(Stored data entries)
┄┄┄┄┄┄
omit [TopologicalSpace G] [IsTopologicalGroup G] [CompactSpace G] [MeasurableSpace G]
  [BorelSpace G] in
/-- The witness `P_X - P_Y` is an observable of the INNER diagonal half
`{0 ≤ (x₀ - x₁) mod L < L/2}`: both columns `X = (c-1, 0)`, `Y = (-2, c-1)` lie at level
`c - 1 < c = L/2`. -/
theorem isInnerHalfObservable_polDiff_even (c : ℕ) (hL : L = 2 * c) (hc : 3 ≤ c) :
    IsInnerHalfObservable (0 : Fin 3) 1
      (polDiff ρ (colXe (L := L) c) (colYe c) : GaugeConfig 3 L G → ℂ) := by
  have hlev : ((c : ZMod L) - 1).val < L / 2 := by
    rw [show (c : ZMod L) - 1 = ((c - 1 : ℕ) : ZMod L) by rw [Nat.cast_sub (by omega), Nat.cast_one],
      ZMod.val_natCast, Nat.mod_eq_of_lt (by omega)]
    omega
  have hY : (-2 : ZMod L) - ((c : ZMod L) - 1) = (c : ZMod L) - 1 := by
    have h : ((2 * c : ℕ) : ZMod L) = 0 := by rw [← hL, ZMod.natCast_self]
    push_cast at h
    linear_combination -h
  intro U V hUV
  have key : ∀ A : ZMod L × ZMod L, A.1 - A.2 = (c : ZMod L) - 1 →
      ∀ e : Edge 3 L, ccnt A e ≠ 0 → U e = V e := by
    intro A hA e he
    obtain ⟨h2, h0, h1⟩ := ccnt_ne_zero he
    refine hUV e ?_ ?_
    · rw [h0, h1, hA]
      exact hlev
    · rw [h2, WilsonRP.shift_apply_of_ne e.1 (show (0 : Fin 3) ≠ 2 by decide),
        WilsonRP.shift_apply_of_ne e.1 (show (1 : Fin 3) ≠ 2 by decide), h0, h1, hA]
      exact hlev
  exact polDiff_congr _ _ fun e he =>
    he.elim (key (colXe c) (by simp [colXe]) e) (key (colYe c) (by simpa [colYe] using hY) e)

/-- **L3(ν), even tori: inner-half diagonal reflection positivity FAILS on every even three-torus
`L ≥ 6`, uniformly.** For every even `L ≥ 6`, every compact group `G`, every continuous
one-dimensional representation `ρ` with values in `{1, -1}` attaining `-1` and every coupling
`0 < β ≤ 1/5000` (a window independent of `L`), `InnerDiagonalRP (d := 3) (L := L) ρ β 0 1` —
which L3(η) proves in `d = 2` for all even `L ≥ 4`, all compact `G`, all continuous `ρ`, all
`β ≥ 0` — is FALSE. Witness: `F = P_{(c-1,0)} - P_{(-2,c-1)}`, `L = 2c`, two Polyakov loops in
the spectator direction strictly inside the half; cross terms `≥ t^{2L} 𝐙` (two-ladder bands),
diagonal terms `≤ (44t)^{4L} e^L 𝐙` (`4L` line cuts), `t = tanh β`. -/
theorem not_innerDiagonalRP_even (hLeven : Even L) (h6 : 6 ≤ L) (hρ : Continuous ρ)
    (hval : ∀ g, ρ g = 1 ∨ ρ g = -1) (hne : ∃ g, ρ g = -1) {β : ℝ} (hβ : 0 < β)
    (hβ1 : β ≤ 1 / 5000) :
    ¬ InnerDiagonalRP (d := 3) (L := L) ρ β 0 1 := by
  obtain ⟨c, hc⟩ := hLeven
  have hL : L = 2 * c := by omega
  have hc3 : 3 ≤ c := by omega
  intro hRP
  have ht0 : 0 < Real.tanh β := by
    rw [Real.tanh_eq_sinh_div_cosh]
    exact div_pos (Real.sinh_pos_iff.2 hβ) (Real.cosh_pos β)
  have ht1 : Real.tanh β ≤ 1 / 4000 := by
    have h := tanh_le_add_sq hβ.le (by linarith)
    nlinarith [mul_le_mul hβ1 hβ1 hβ.le (by norm_num : (0 : ℝ) ≤ 1 / 5000)]
  exact not_nonneg_wilsonExpectation_polDiff hρ hval hne β (colXe (L := L) c) (colYe c)
    (combination_neg_even ht0 ht1 c hL hc3)
    (hRP _ (measurable_polDiff hρ _ _) ⟨2, norm_polDiff_le hval _ _⟩
      (isInnerHalfObservable_polDiff_even c hL hc3))

/-- **`ℤ₂` lattice gauge theory violates inner-half diagonal RP on every even three-torus**
`(ℤ/L)³`, `L ≥ 6` even, for every `0 < β ≤ 1/5000` (`G = ℤˣ`, `ρ = signRepIntUnits`): the
theorem `not_innerDiagonalRP_even` is not vacuous. -/
theorem not_innerDiagonalRP_even_intUnits (hLeven : Even L) (h6 : 6 ≤ L) {β : ℝ} (hβ : 0 < β)
    (hβ1 : β ≤ 1 / 5000) :
    ¬ InnerDiagonalRP (d := 3) (L := L) signRepIntUnits β 0 1 :=
  not_innerDiagonalRP_even hLeven h6 continuous_of_discreteTopology signRepIntUnits_eq_one_or
    ⟨-1, signRepIntUnits_neg_one⟩ hβ hβ1

end Even

end DiagRPThree

end Summit.QuantumFields.GaugeBoot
┄┄┄┄┄┄
WHAT YOU ARE ASKED TO DO: Say every entry again, exactly as it reads.

EXPECTED ANSWER:
omit [TopologicalSpace G] [IsTopologicalGroup G] [CompactSpace G] [MeasurableSpace G]
  [BorelSpace G] in
/-- The witness `P_X - P_Y` is an observable of the INNER diagonal half
`{0 ≤ (x₀ - x₁) mod L < L/2}`: both columns `X = (c-1, 0)`, `Y = (-2, c-1)` lie at level
`c - 1 < c = L/2`. -/
theorem isInnerHalfObservable_polDiff_even (c : ℕ) (hL : L = 2 * c) (hc : 3 ≤ c) :
    IsInnerHalfObservable (0 : Fin 3) 1
      (polDiff ρ (colXe (L := L) c) (colYe c) : GaugeConfig 3 L G → ℂ) := by
  have hlev : ((c : ZMod L) - 1).val < L / 2 := by
    rw [show (c : ZMod L) - 1 = ((c - 1 : ℕ) : ZMod L) by rw [Nat.cast_sub (by omega), Nat.cast_one],
      ZMod.val_natCast, Nat.mod_eq_of_lt (by omega)]
    omega
  have hY : (-2 : ZMod L) - ((c : ZMod L) - 1) = (c : ZMod L) - 1 := by
    have h : ((2 * c : ℕ) : ZMod L) = 0 := by rw [← hL, ZMod.natCast_self]
    push_cast at h
    linear_combination -h
  intro U V hUV
  have key : ∀ A : ZMod L × ZMod L, A.1 - A.2 = (c : ZMod L) - 1 →
      ∀ e : Edge 3 L, ccnt A e ≠ 0 → U e = V e := by
    intro A hA e he
    obtain ⟨h2, h0, h1⟩ := ccnt_ne_zero he
    refine hUV e ?_ ?_
    · rw [h0, h1, hA]
      exact hlev
    · rw [h2, WilsonRP.shift_apply_of_ne e.1 (show (0 : Fin 3) ≠ 2 by decide),
        WilsonRP.shift_apply_of_ne e.1 (show (1 : Fin 3) ≠ 2 by decide), h0, h1, hA]
      exact hlev
  exact polDiff_congr _ _ fun e he =>
    he.elim (key (colXe c) (by simp [colXe]) e) (key (colYe c) (by simpa [colYe] using hY) e)

/-- **L3(ν), even tori: inner-half diagonal reflection positivity FAILS on every even three-torus
`L ≥ 6`, uniformly.** For every even `L ≥ 6`, every compact group `G`, every continuous
one-dimensional representation `ρ` with values in `{1, -1}` attaining `-1` and every coupling
`0 < β ≤ 1/5000` (a window independent of `L`), `InnerDiagonalRP (d := 3) (L := L) ρ β 0 1` —
which L3(η) proves in `d = 2` for all even `L ≥ 4`, all compact `G`, all continuous `ρ`, all
`β ≥ 0` — is FALSE. Witness: `F = P_{(c-1,0)} - P_{(-2,c-1)}`, `L = 2c`, two Polyakov loops in
the spectator direction strictly inside the half; cross terms `≥ t^{2L} 𝐙` (two-ladder bands),
diagonal terms `≤ (44t)^{4L} e^L 𝐙` (`4L` line cuts), `t = tanh β`. -/
theorem not_innerDiagonalRP_even (hLeven : Even L) (h6 : 6 ≤ L) (hρ : Continuous ρ)
    (hval : ∀ g, ρ g = 1 ∨ ρ g = -1) (hne : ∃ g, ρ g = -1) {β : ℝ} (hβ : 0 < β)
    (hβ1 : β ≤ 1 / 5000) :
    ¬ InnerDiagonalRP (d := 3) (L := L) ρ β 0 1 := by
  obtain ⟨c, hc⟩ := hLeven
  have hL : L = 2 * c := by omega
  have hc3 : 3 ≤ c := by omega
  intro hRP
  have ht0 : 0 < Real.tanh β := by
    rw [Real.tanh_eq_sinh_div_cosh]
    exact div_pos (Real.sinh_pos_iff.2 hβ) (Real.cosh_pos β)
  have ht1 : Real.tanh β ≤ 1 / 4000 := by
    have h := tanh_le_add_sq hβ.le (by linarith)
    nlinarith [mul_le_mul hβ1 hβ1 hβ.le (by norm_num : (0 : ℝ) ≤ 1 / 5000)]
  exact not_nonneg_wilsonExpectation_polDiff hρ hval hne β (colXe (L := L) c) (colYe c)
    (combination_neg_even ht0 ht1 c hL hc3)
    (hRP _ (measurable_polDiff hρ _ _) ⟨2, norm_polDiff_le hval _ _⟩
      (isInnerHalfObservable_polDiff_even c hL hc3))

/-- **`ℤ₂` lattice gauge theory violates inner-half diagonal RP on every even three-torus**
`(ℤ/L)³`, `L ≥ 6` even, for every `0 < β ≤ 1/5000` (`G = ℤˣ`, `ρ = signRepIntUnits`): the
theorem `not_innerDiagonalRP_even` is not vacuous. -/
theorem not_innerDiagonalRP_even_intUnits (hLeven : Even L) (h6 : 6 ≤ L) {β : ℝ} (hβ : 0 < β)
    (hβ1 : β ≤ 1 / 5000) :
    ¬ InnerDiagonalRP (d := 3) (L := L) signRepIntUnits β 0 1 :=
  not_innerDiagonalRP_even hLeven h6 continuous_of_discreteTopology signRepIntUnits_eq_one_or
    ⟨-1, signRepIntUnits_neg_one⟩ hβ hβ1

end Even

end DiagRPThree

end Summit.QuantumFields.GaugeBoot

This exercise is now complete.